In Jiàn Zóu la lente si stringe: un racconto breve che ci mette su un bus, di ritorno a casa dopo una lunga giornata. Desideriamo solo silenzio, isolamento, pace. Il videoclip ricorda Poteva essere una bellissima storia d’amore ma di Pippo Sowlo. Curiosamente, questa traccia doveva essere solo un intermezzo in cinese di un minuto  appena, ma poi è diventata qualcosa di più strutturato.

Rio de Janeiro è una samba rivisitata per night club di provincia. L’incontro con la ragazza brasiliana che conferma tutti gli stereotipi ma con una sorpresa “full optional” (ci siamo capiti). È il pezzo dove Tony dimostra che può prendere qualsiasi genere e trasformarlo in teatro dell’assurdo e ci riesce anche bene.

E infine c’è Mi Piacciono le Nere, il brano più controverso. Tony va sopra le righe senza filtri. Stereotipi razziali usati come specchio deformante della nostra società. Frasi come quelle sul black humor o i paragoni calcistici sono bombe a orologeria. Non è razzismo, è radiografia: il razzismo lo mette in scena per mostrarne la stupidità. 

IRONIA, INTIMITÀ E LA MASCHERA

Il terzo nucleo del disco è quello più personale, dove la risata si incrina e lascia spazio all’uomo dietro il personaggio. Se invece avevi il sospetto che il bersaglio fossero solo donne e minoranze, ti sbagli. Tony prende di mira tutti.

Giovanni è forse il brano più difficile da raccontare. Tony gioca con gli stereotipi sull’omosessualità e tende una trappola sottile: il bersaglio non è chi ama in modo diverso, ma chi ancora si scandalizza.

La canzone colpisce l’uomo medio, quello che si crede moderno ma pensa ancora con i riflessi del bar sport. Il paradosso? Ascoltandola, non capirà di esser lui il soggetto.

Nel testo sfilano i cliché con cui certi idioti pensano di “riconoscere un gay”. Molti rideranno, senza accorgersi che ridono di se stessi.

Sessonline trascrive l’esperienza notturna su un sito per adulti. Immagina un boomer che ha difficoltà a mandare un messaggio, lasciato libero su un sito pieno di banner discutibili. È il ritratto della solitudine digitale mascherata da commedia, grottesca e malinconica. A mio personale avviso, forse il pezzo più debole del disco.

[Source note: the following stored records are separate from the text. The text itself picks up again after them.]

import Mathlib.RingTheory.DedekindDomain.Different
import Mathlib.NumberTheory.NumberField.Discriminant.Different
import Literature.NumberTheory.Automorphic.GlobalAdditiveCharacter
import Literature.NumberTheory.Automorphic.WhittakerCoeffLocalDatum
import HarnessLib

/-!
# The standard character `ψ_K` is unramified at every finite place not dividing the different

Topic `NumberTheory/Automorphic`; namespace `Literature.NumberTheory.Automorphic`. For Tate's global
additive character `ψ_K = adeleAddChar K` of `𝔸_K` (`AdelicAdditiveCharacter`) and a finite place
`v` of the number field `K`, the local component `ψ_v = ψ_K ∘ ι_v` (`AddChar.adicComponent`,
`GlobalAdditiveCharacter`) is trivial on `𝒪_v` for **every** `v` (tree:
`adeleAddCharAt_eq_one_of_mem`), and — the content of this file — **non-trivial on `𝔭_v⁻¹ 𝒪_v`
whenever `v` does not divide the different `𝔡_{K/ℚ}`**, hence for all but finitely many `v`
(Tate (1950), Lemma 2.2.3: `ψ_𝔭` is trivial on `η 𝒪_𝔭` iff `η ∈ 𝔡_𝔭⁻¹`; §4.1: `𝔡_𝔭 = 𝒪_𝔭` for
almost all `𝔭`). This discharges, for the places `v ∤ 𝔡`, the "unramified almost everywhere" half of
the named fact `Tate1950_adicComponent_adeleAddChar` of `GlobalAdditiveCharacter`, in exactly the
currency consumed by Shintani's formula for global Whittaker coefficients
(`whittakerCoeff_smoothedForm_ofLocal_piPowGL_eq` of `WhittakerCoeffCuspidal`: hypotheses
`hψv`, `hψv'`).

Proof. If `𝔭 = v ∤ 𝔡` then `𝔭⁻¹ ⊄ 𝔡⁻¹ = (𝓞_K)^∨` (the codifferent, Mathlib `FractionalIdeal.dual ℤ ℚ 1`
with `coeIdeal_differentIdeal`), so some `k ∈ 𝔭⁻¹` has `Tr_{K/ℚ}(k a) ∉ ℤ` for some `a ∈ 𝓞_K`;
replacing `k` by `k a ∈ 𝔭⁻¹` we get `k ∈ 𝔭⁻¹` with `Tr_{K/ℚ}(k) ∉ ℤ`. Such `k` is integral at every
`w ≠ v` and has `|k|_v ≤ |ϖ_v|⁻¹`, so by the global approximation formula
`ψ_v(x) = exp(2πi Tr_{K/ℚ}(k))` for `x ≡ k (mod 𝒪_v)` (`adeleAddCharAt_eq_of_sub_mem`) the element
`k_v ∈ ϖ_v⁻¹ 𝒪_v` has `ψ_v(k_v) ≠ 1`.

## Main statements (all proved)

* `exists_mem_inv_coeIdeal_trace_not_int` — `v ∤ 𝔡 ⟹ ∃ k ∈ 𝔭_v⁻¹, Tr_{K/ℚ}(k) ∉ ℤ`;
* `valuation_le_of_mem_inv_coeIdeal`, `valuation_le_one_of_mem_inv_coeIdeal_of_ne` — local size of
  the elements of `𝔭_v⁻¹`;
* `adicComponent_adeleAddChar_apply_ne_one` — `v ∤ 𝔡 ⟹ ∃ x, |x|_v ≤ exp 1 ∧ ψ_v(x) ≠ 1`;
* `adicComponent_adeleAddChar_unramified` — for `v ∤ 𝔡`: `ψ_v` is trivial on the valuation ring
  `𝒪[K_v]` and for every uniformizer `ϖ` (`|ϖ|_v = exp(-1)`) some `c ∈ 𝒪[K_v]` has
  `ψ_v(ϖ⁻¹ c) ≠ 1` (the `ValuativeRel` language of the local Whittaker files);
* `finite_setOf_dvd_differentIdeal`, `exists_finset_adicComponent_adeleAddChar_unramified` — off a
  finite set of places `ψ_v` is unramified in this sense.

## References

* J. Tate, *Fourier analysis in number fields and Hecke's zeta-functions* (1950), in Cassels–Fröhlich
  (1967), Ch. XV: Lemma 2.2.3, §4.1 [CasselsFrohlichANT1967].
* J. Neukirch, *Algebraic Number Theory*, Ch. III §2 (the different and the codifferent
  `𝔡⁻¹ = {x | Tr(x 𝓞) ⊆ ℤ}`, (2.1)–(2.2)).
-/

noncomputable section

namespace Literature.NumberTheory.Automorphic

open NumberField IsDedekindDomain
open scoped nonZeroDivisors

variable (K : Type) [Field K] [NumberField K]

/-! ### Elements of `𝔭⁻¹` with non-integral trace -/

section Different

variable {K}

/-- **`v ∤ 𝔡 ⟹ 𝔭_v⁻¹` contains an element of non-integral trace.** If the finite place `v` does
not divide the different `𝔡 = differentIdeal ℤ (𝓞 K)`, there is `k ∈ 𝔭_v⁻¹` (inverse of `v` as a
fractional ideal) with `Tr_{K/ℚ}(k) ∉ ℤ`: otherwise `𝔭_v⁻¹ 𝓞_K = 𝔭_v⁻¹` would lie in the codifferent
`𝔡⁻¹ = (𝓞_K)^∨` (Mathlib `FractionalIdeal.dual`, `coeIdeal_differentIdeal`), i.e. `𝔡 ⊆ 𝔭_v`
(Neukirch III (2.2); Tate (1950), Lemma 2.2.3). [folklore] -/
theorem exists_mem_inv_coeIdeal_trace_not_int {v : HeightOneSpectrum (𝓞 K)}
    (hv : ¬ v.asIdeal ∣ differentIdeal ℤ (𝓞 K)) :
    ∃ k : K, k ∈ ((v.asIdeal : FractionalIdeal (𝓞 K)⁰ K))⁻¹ ∧
      Algebra.trace ℚ K k ∉ (algebraMap ℤ ℚ).range := by
  classical
  set P : FractionalIdeal (𝓞 K)⁰ K := (v.asIdeal : FractionalIdeal (𝓞 K)⁰ K) with hP
  set D : FractionalIdeal (𝓞 K)⁰ K :=
    ((differentIdeal ℤ (𝓞 K) : Ideal (𝓞 K)) : FractionalIdeal (𝓞 K)⁰ K) with hD
  have hP0 : P ≠ 0 := FractionalIdeal.coeIdeal_ne_zero.2 v.ne_bot
  have hD0 : D ≠ 0 := by
    rw [hD, FractionalIdeal.coeIdeal_ne_zero]
    intro h
    have := _root_.NumberField.absNorm_differentIdeal K (𝓞 K)
    rw [h, Ideal.absNorm_bot] at this
    exact (Int.natAbs_ne_zero.2 (NumberField.discr_ne_zero K)) this.symm
  have hdual : FractionalIdeal.dual ℤ ℚ (1 : FractionalIdeal (𝓞 K)⁰ K) = D⁻¹ := by
    rw [hD, coeIdeal_differentIdeal ℤ ℚ K, inv_inv]
  -- `P⁻¹` is not contained in the codifferent
  have hnot : ¬ P⁻¹ ≤ FractionalIdeal.dual ℤ ℚ (1 : FractionalIdeal (𝓞 K)⁰ K) := by
    intro hle
    rw [hdual] at hle
    -- `D ≤ P`
    have hDP : D ≤ P := by
      have h1 : D * P⁻¹ ≤ D * D⁻¹ := mul_le_mul_right hle D
      rw [mul_inv_cancel₀ hD0] at h1
      calc D = D * P⁻¹ * P := by rw [mul_assoc, inv_mul_cancel₀ hP0, mul_one]
        _ ≤ 1 * P := mul_le_mul_left h1 P
        _ = P := one_mul P
    rw [hD, hP, FractionalIdeal.coeIdeal_le_coeIdeal] at hDP
    exact hv (Ideal.dvd_iff_le.2 hDP)
  -- extract the element
  obtain ⟨k, hkP, hk⟩ := SetLike.not_le_iff_exists.1 hnot
  rw [FractionalIdeal.mem_dual (one_ne_zero' (FractionalIdeal (𝓞 K)⁰ K))] at hk
  push Not at hk
  obtain ⟨a, ha, hka⟩ := hk
  refine ⟨k * a, ?_, ?_⟩
  · have : k * a ∈ P⁻¹ * 1 := FractionalIdeal.mul_mem_mul hkP ha
    rwa [mul_one] at this
  · rwa [Algebra.traceForm_apply] at hka

/-- Elements of `𝔭_v⁻¹` are integral at every finite place `w ≠ v`. [folklore] -/
theorem valuation_le_one_of_mem_inv_coeIdeal_of_ne {v w : HeightOneSpectrum (𝓞 K)} (hw : w ≠ v)
    {k : K} (hk : k ∈ ((v.asIdeal : FractionalIdeal (𝓞 K)⁰ K))⁻¹) : w.valuation K k ≤ 1 := by
  classical
  have hP0 : (v.asIdeal : FractionalIdeal (𝓞 K)⁰ K) ≠ 0 := FractionalIdeal.coeIdeal_ne_zero.2 v.ne_bot
  rw [FractionalIdeal.mem_inv_iff hP0] at hk
  -- an element of `v` outside `w`
  have hne : ¬ v.asIdeal ≤ w.asIdeal := fun h =>
    hw (HeightOneSpectrum.ext (v.isMaximal.eq_of_le w.isPrime.ne_top h)).symm
  obtain ⟨y, hyv, hyw⟩ := Set.not_subset.1 hne
  have hy1 : w.valuation K (algebraMap (𝓞 K) K y) = 1 := by
    rw [HeightOneSpectrum.valuation_of_algebraMap]
    exact le_antisymm (w.intValuation_le_one y)
      (not_lt.1 fun h => hyw ((w.intValuation_lt_one_iff_mem y).1 h))
  have hky : k * algebraMap (𝓞 K) K y ∈ (1 : FractionalIdeal (𝓞 K)⁰ K) :=
    hk _ (FractionalIdeal.mem_coeIdeal_of_mem _ hyv)
  obtain ⟨z, hz⟩ := (FractionalIdeal.mem_one_iff (𝓞 K)⁰).1 hky
  have hval : w.valuation K (k * algebraMap (𝓞 K) K y) ≤ 1 := by
    rw [← hz, HeightOneSpectrum.valuation_of_algebraMap]
    exact w.intValuation_le_one z
  rwa [map_mul, hy1, mul_one] at hval

/-- Elements of `𝔭_v⁻¹` have `|k|_v ≤ exp 1` (one pole at most at `v`). [folklore] -/
theorem valuation_le_exp_one_of_mem_inv_coeIdeal {v : HeightOneSpectrum (𝓞 K)} {k : K}
    (hk : k ∈ ((v.asIdeal : FractionalIdeal (𝓞 K)⁰ K))⁻¹) :
    v.valuation K k ≤ WithZero.exp (1 : ℤ) := by
  classical
  have hP0 : (v.asIdeal : FractionalIdeal (𝓞 K)⁰ K) ≠ 0 := FractionalIdeal.coeIdeal_ne_zero.2 v.ne_bot
  rw [FractionalIdeal.mem_inv_iff hP0] at hk
  obtain ⟨π, hπ⟩ := v.intValuation_exists_uniformizer
  have hπv : π ∈ v.asIdeal := by
    rw [← v.intValuation_lt_one_iff_mem, hπ, ← WithZero.exp_zero, WithZero.exp_lt_exp]
    norm_num
  have hkπ : k * algebraMap (𝓞 K) K π ∈ (1 : FractionalIdeal (𝓞 K)⁰ K) :=
    hk _ (FractionalIdeal.mem_coeIdeal_of_mem _ hπv)
  obtain ⟨z, hz⟩ := (FractionalIdeal.mem_one_iff (𝓞 K)⁰).1 hkπ
  have hval : v.valuation K (k * algebraMap (𝓞 K) K π) ≤ 1 := by
    rw [← hz, HeightOneSpectrum.valuation_of_algebraMap]
    exact v.intValuation_le_one z
  rw [map_mul, HeightOneSpectrum.valuation_of_algebraMap, hπ] at hval
  have h0 : WithZero.exp (-1 : ℤ) ≠ 0 := WithZero.exp_ne_zero
  calc v.valuation K k = v.valuation K k * WithZero.exp (-1 : ℤ) * WithZero.exp (1 : ℤ) := by
        rw [mul_assoc, ← WithZero.exp_add, neg_add_cancel, WithZero.exp_zero, mul_one]
    _ ≤ 1 * WithZero.exp (1 : ℤ) := mul_le_mul_left hval _
    _ = WithZero.exp (1 : ℤ) := one_mul _

end Different

/-! ### Non-triviality of `ψ_v` on `𝔭_v⁻¹` for `v ∤ 𝔡` -/

section Character

variable {K}

/-- **`ψ_v` is non-trivial on `𝔭_v⁻¹ 𝒪_v` for `v ∤ 𝔡`** (Tate (1950), Lemma 2.2.3 with §4.1): there
is `x ∈ K_v` with `|x|_v ≤ exp 1` and `ψ_v(x) ≠ 1`, namely the image of a global `k ∈ 𝔭_v⁻¹` with
`Tr_{K/ℚ}(k) ∉ ℤ`, for which `ψ_v(k) = exp(2πi Tr_{K/ℚ}(k))` (`adeleAddCharAt_eq_of_sub_mem`).
[cite: CasselsFrohlichANT1967, Ch. XV (Tate), Lemma 2.2.3] -/
theorem adicComponent_adeleAddChar_apply_ne_one {v : HeightOneSpectrum (𝓞 K)}
    (hv : ¬ v.asIdeal ∣ differentIdeal ℤ (𝓞 K)) :
    ∃ x : v.adicCompletion K, Valued.v x ≤ WithZero.exp (1 : ℤ) ∧
      (adeleAddChar K).adicComponent v x ≠ 1 := by
  obtain ⟨k, hk, htr⟩ := exists_mem_inv_coeIdeal_trace_not_int hv
  refine ⟨(k : v.adicCompletion K), ?_, ?_⟩
  · rw [HeightOneSpectrum.valuedAdicCompletion_eq_valuation']
    exact valuation_le_exp_one_of_mem_inv_coeIdeal hk
  · have hsub : (k : v.adicCompletion K) - (k : v.adicCompletion K) ∈ v.adicCompletionIntegers K := by
      rw [sub_self]; exact zero_mem _
    have hw : ∀ w : HeightOneSpectrum (𝓞 K), w ≠ v →
        (k : w.adicCompletion K) ∈ w.adicCompletionIntegers K := fun w hw => by
      rw [HeightOneSpectrum.mem_adicCompletionIntegers,
        HeightOneSpectrum.valuedAdicCompletion_eq_valuation']
      exact valuation_le_one_of_mem_inv_coeIdeal_of_ne hw hk
    rw [show (adeleAddChar K).adicComponent v = adeleAddCharAt K v from rfl,
      adeleAddCharAt_eq_of_sub_mem K v hsub hw]
    intro h
    have h0 : ((((Algebra.trace ℚ K k : ℚ) : ℝ) : AddCircle (1 : ℝ))) = 0 :=
      AddCircle.injective_toCircle one_ne_zero (by rw [h, AddCircle.toCircle_zero])
    rw [AddCircle.coe_eq_zero_iff] at h0
    obtain ⟨n, hn⟩ := h0
    refine htr ⟨n, ?_⟩
    have : ((n : ℚ) : ℝ) = ((Algebra.trace ℚ K k : ℚ) : ℝ) := by
      rw [← hn, zsmul_eq_mul, mul_one, Rat.cast_intCast]
    exact_mod_cast this

open ValuativeRel in
/-- **`ψ_v` has conductor `𝒪_v` for `v ∤ 𝔡`, in the language of the local Whittaker files**: the local
component of Tate's character is trivial on the valuation ring `𝒪[K_v]` (every `v`;
`adeleAddCharAt_eq_one_of_mem`) and, for `v ∤ 𝔡` and every `ϖ` with `|ϖ|_v = exp(-1)`, non-trivial at
some `ϖ⁻¹ c`, `c ∈ 𝒪[K_v]` — the hypotheses `hψv`, `hψv'` of
`whittakerCoeff_smoothedForm_ofLocal_piPowGL_eq` (`WhittakerCoeffCuspidal`) for `ψ = ψ_K`.
[cite: CasselsFrohlichANT1967, Ch. XV (Tate), Lemma 2.2.3 and §4.1] -/
theorem adicComponent_adeleAddChar_unramified {v : HeightOneSpectrum (𝓞 K)}
    (hv : ¬ v.asIdeal ∣ differentIdeal ℤ (𝓞 K)) :
    (∀ c ∈ 𝒪[v.adicCompletion K], (adeleAddChar K).adicComponent v c = 1) ∧
      ∀ ϖ : v.adicCompletion K, Valued.v ϖ = WithZero.exp (-1 : ℤ) →
        ∃ c ∈ 𝒪[v.adicCompletion K], (adeleAddChar K).adicComponent v (ϖ⁻¹ * c) ≠ 1 := by
  refine ⟨fun c hc => ?_, fun ϖ hϖ => ?_⟩
  · exact adeleAddCharAt_eq_one_of_mem K v
      ((HeightOneSpectrum.mem_adicCompletionIntegers _ _ _).2
        ((mem_integer_adicCompletion_iff K v).1 hc))
  · obtain ⟨x, hx, hne⟩ := adicComponent_adeleAddChar_apply_ne_one hv
    have hϖ0 : ϖ ≠ 0 := by
      intro h; rw [h, map_zero] at hϖ; exact WithZero.exp_ne_zero hϖ.symm
    refine ⟨ϖ * x, ?_, by rwa [← mul_assoc, inv_mul_cancel₀ hϖ0, one_mul]⟩
    rw [mem_integer_adicCompletion_iff, map_mul, hϖ]
    calc WithZero.exp (-1 : ℤ) * Valued.v x ≤ WithZero.exp (-1 : ℤ) * WithZero.exp (1 : ℤ) :=
          mul_le_mul_right hx _
      _ = 1 := by rw [← WithZero.exp_add, neg_add_cancel, WithZero.exp_zero]

/-- The set of finite places dividing the different is finite (`𝔡 ≠ 0`, since `N(𝔡) = |d_K| ≠ 0`,
Mathlib `NumberField.absNorm_differentIdeal`; finitely many prime factors,
`Ideal.finite_factors`). [folklore] -/
theorem finite_setOf_dvd_differentIdeal :
    {v : HeightOneSpectrum (𝓞 K) | v.asIdeal ∣ differentIdeal ℤ (𝓞 K)}.Finite := by
  have hD0 : differentIdeal ℤ (𝓞 K) ≠ ⊥ := by
    intro h
    have := _root_.NumberField.absNorm_differentIdeal K (𝓞 K)
    rw [h, Ideal.absNorm_bot] at this
    exact (Int.natAbs_ne_zero.2 (NumberField.discr_ne_zero K)) this.symm
  exact Ideal.finite_factors hD0

open ValuativeRel in
/-- **Off a finite set of places, `ψ_K` is unramified**: there is a finite set `S₀` of finite places
such that for every `v ∉ S₀` the local component `(ψ_K)_v` is trivial on `𝒪[K_v]` and, for every
uniformizer, non-trivial at some `ϖ⁻¹ c`, `c ∈ 𝒪[K_v]` (Tate (1950), §4.1: "`𝔡_𝔭 = 𝒪_𝔭` for almost
all `𝔭`"). This is the part of the named fact `Tate1950_adicComponent_adeleAddChar` of
`GlobalAdditiveCharacter` needed by the unramified Whittaker computations, proved.
[cite: CasselsFrohlichANT1967, Ch. XV (Tate), §4.1] -/
theorem exists_finset_adicComponent_adeleAddChar_unramified :
    ∃ S₀ : Finset (HeightOneSpectrum (𝓞 K)), ∀ v ∉ S₀,
      (∀ c ∈ 𝒪[v.adicCompletion K], (adeleAddChar K).adicComponent v c = 1) ∧
        ∀ ϖ : v.adicCompletion K, Valued.v ϖ = WithZero.exp (-1 : ℤ) →
          ∃ c ∈ 𝒪[v.adicCompletion K], (adeleAddChar K).adicComponent v (ϖ⁻¹ * c) ≠ 1 := by
  refine ⟨(finite_setOf_dvd_differentIdeal (K := K)).toFinset, fun v hv => ?_⟩
  rw [Set.Finite.mem_toFinset, Set.mem_setOf_eq] at hv
  exact adicComponent_adeleAddChar_unramified hv

end Character

end Literature.NumberTheory.Automorphic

Stimoli è la chiave del progetto. È il brano che, se lo ascolti distratto, ti scivola via. Qui Tony si rivela davvero: parte dai meme fossilizzati nella cultura pop, ma a metà il confine tra personaggio e persona si dissolve per un istante. Poi torna a mascherarsi, ma quella vulnerabilità resta. In questo equilibrio si rivela la sua doppia natura: il performer che gioca col mondo e il ragazzo che lo osserva da dietro la maschera. È il pezzo che più di tutti unisce Tony attore e Tony persona.

Poi, con L’Uomo Cannone  (riferimento ovvio a De Gregori) il tono si abbassa definitivamente: voce, pianoforte. Dopo tutto il casino, ecco il pezzo sulle droghe leggere che puoi dedicare al tuo fattone preferito. È un omaggio ironico, ma suona come un diario cantato da un clown. La versione realizzata con Mario Sturniolo è ancora più potente, aggiunge ancora più personalità ad un brano che viene arricchito dalla presenza di una seconda voce non presente nel disco. La chiusura perfetta per un album che vive di contrasti.

E quando pensi che sia davvero finita, arriva Tony’s Vocal, la bonus track che sembra un esperimento da laboratorio: una vera hit da club che non ti aspetti. Tony parla di sé ma in realtà dà voce ai pensieri delle small talk, quelli che tutti abbiamo ma nessuno dice. È il finale perfetto: dopo averti smontato, Tony ti ricorda che siamo tutti nella stessa disagiata barca.

L’IMPORTANZA DI METTERSI A DISAGIO

Tony Pitony è un album che si distingue per un motivo semplice: mentre tutti cercano di raccontare il momento in cui sei in piedi, forte e indipendente, oppure quello in cui sei a terra e triste, qui emerge una terza prospettiva: quella dell’inciampo.
L’esatto istante in cui sei sospeso a mezz’aria, colto tra il perdere l’equilibrio e il ritrovarlo. Tutto è raccontato con una spontaneità disarmante, ed è proprio questo dettaglio che mi ha colpito.

Forse è per questo che l’ho mandato a tutti i miei contatti: perché riesce a dire cose serie senza mai prendersi sul serio.

Tony Pitony e il Gabibbo non sono così diversi:  sgraziati, sinceri, autoironici e profondamente umani. È l’artista che ride del nostro bisogno di essere perfetti e ci ricorda che, a volte, essere ridicoli è il modo più autentico per stare meglio.


Se questo disagio non basta, ti consiglio:

→HACHIKO – SESSO GAY | Quando le etichette sono superflue.

Qui ti racconto l’ultimo singolo del furry italiano che sta spopolando quest’anno.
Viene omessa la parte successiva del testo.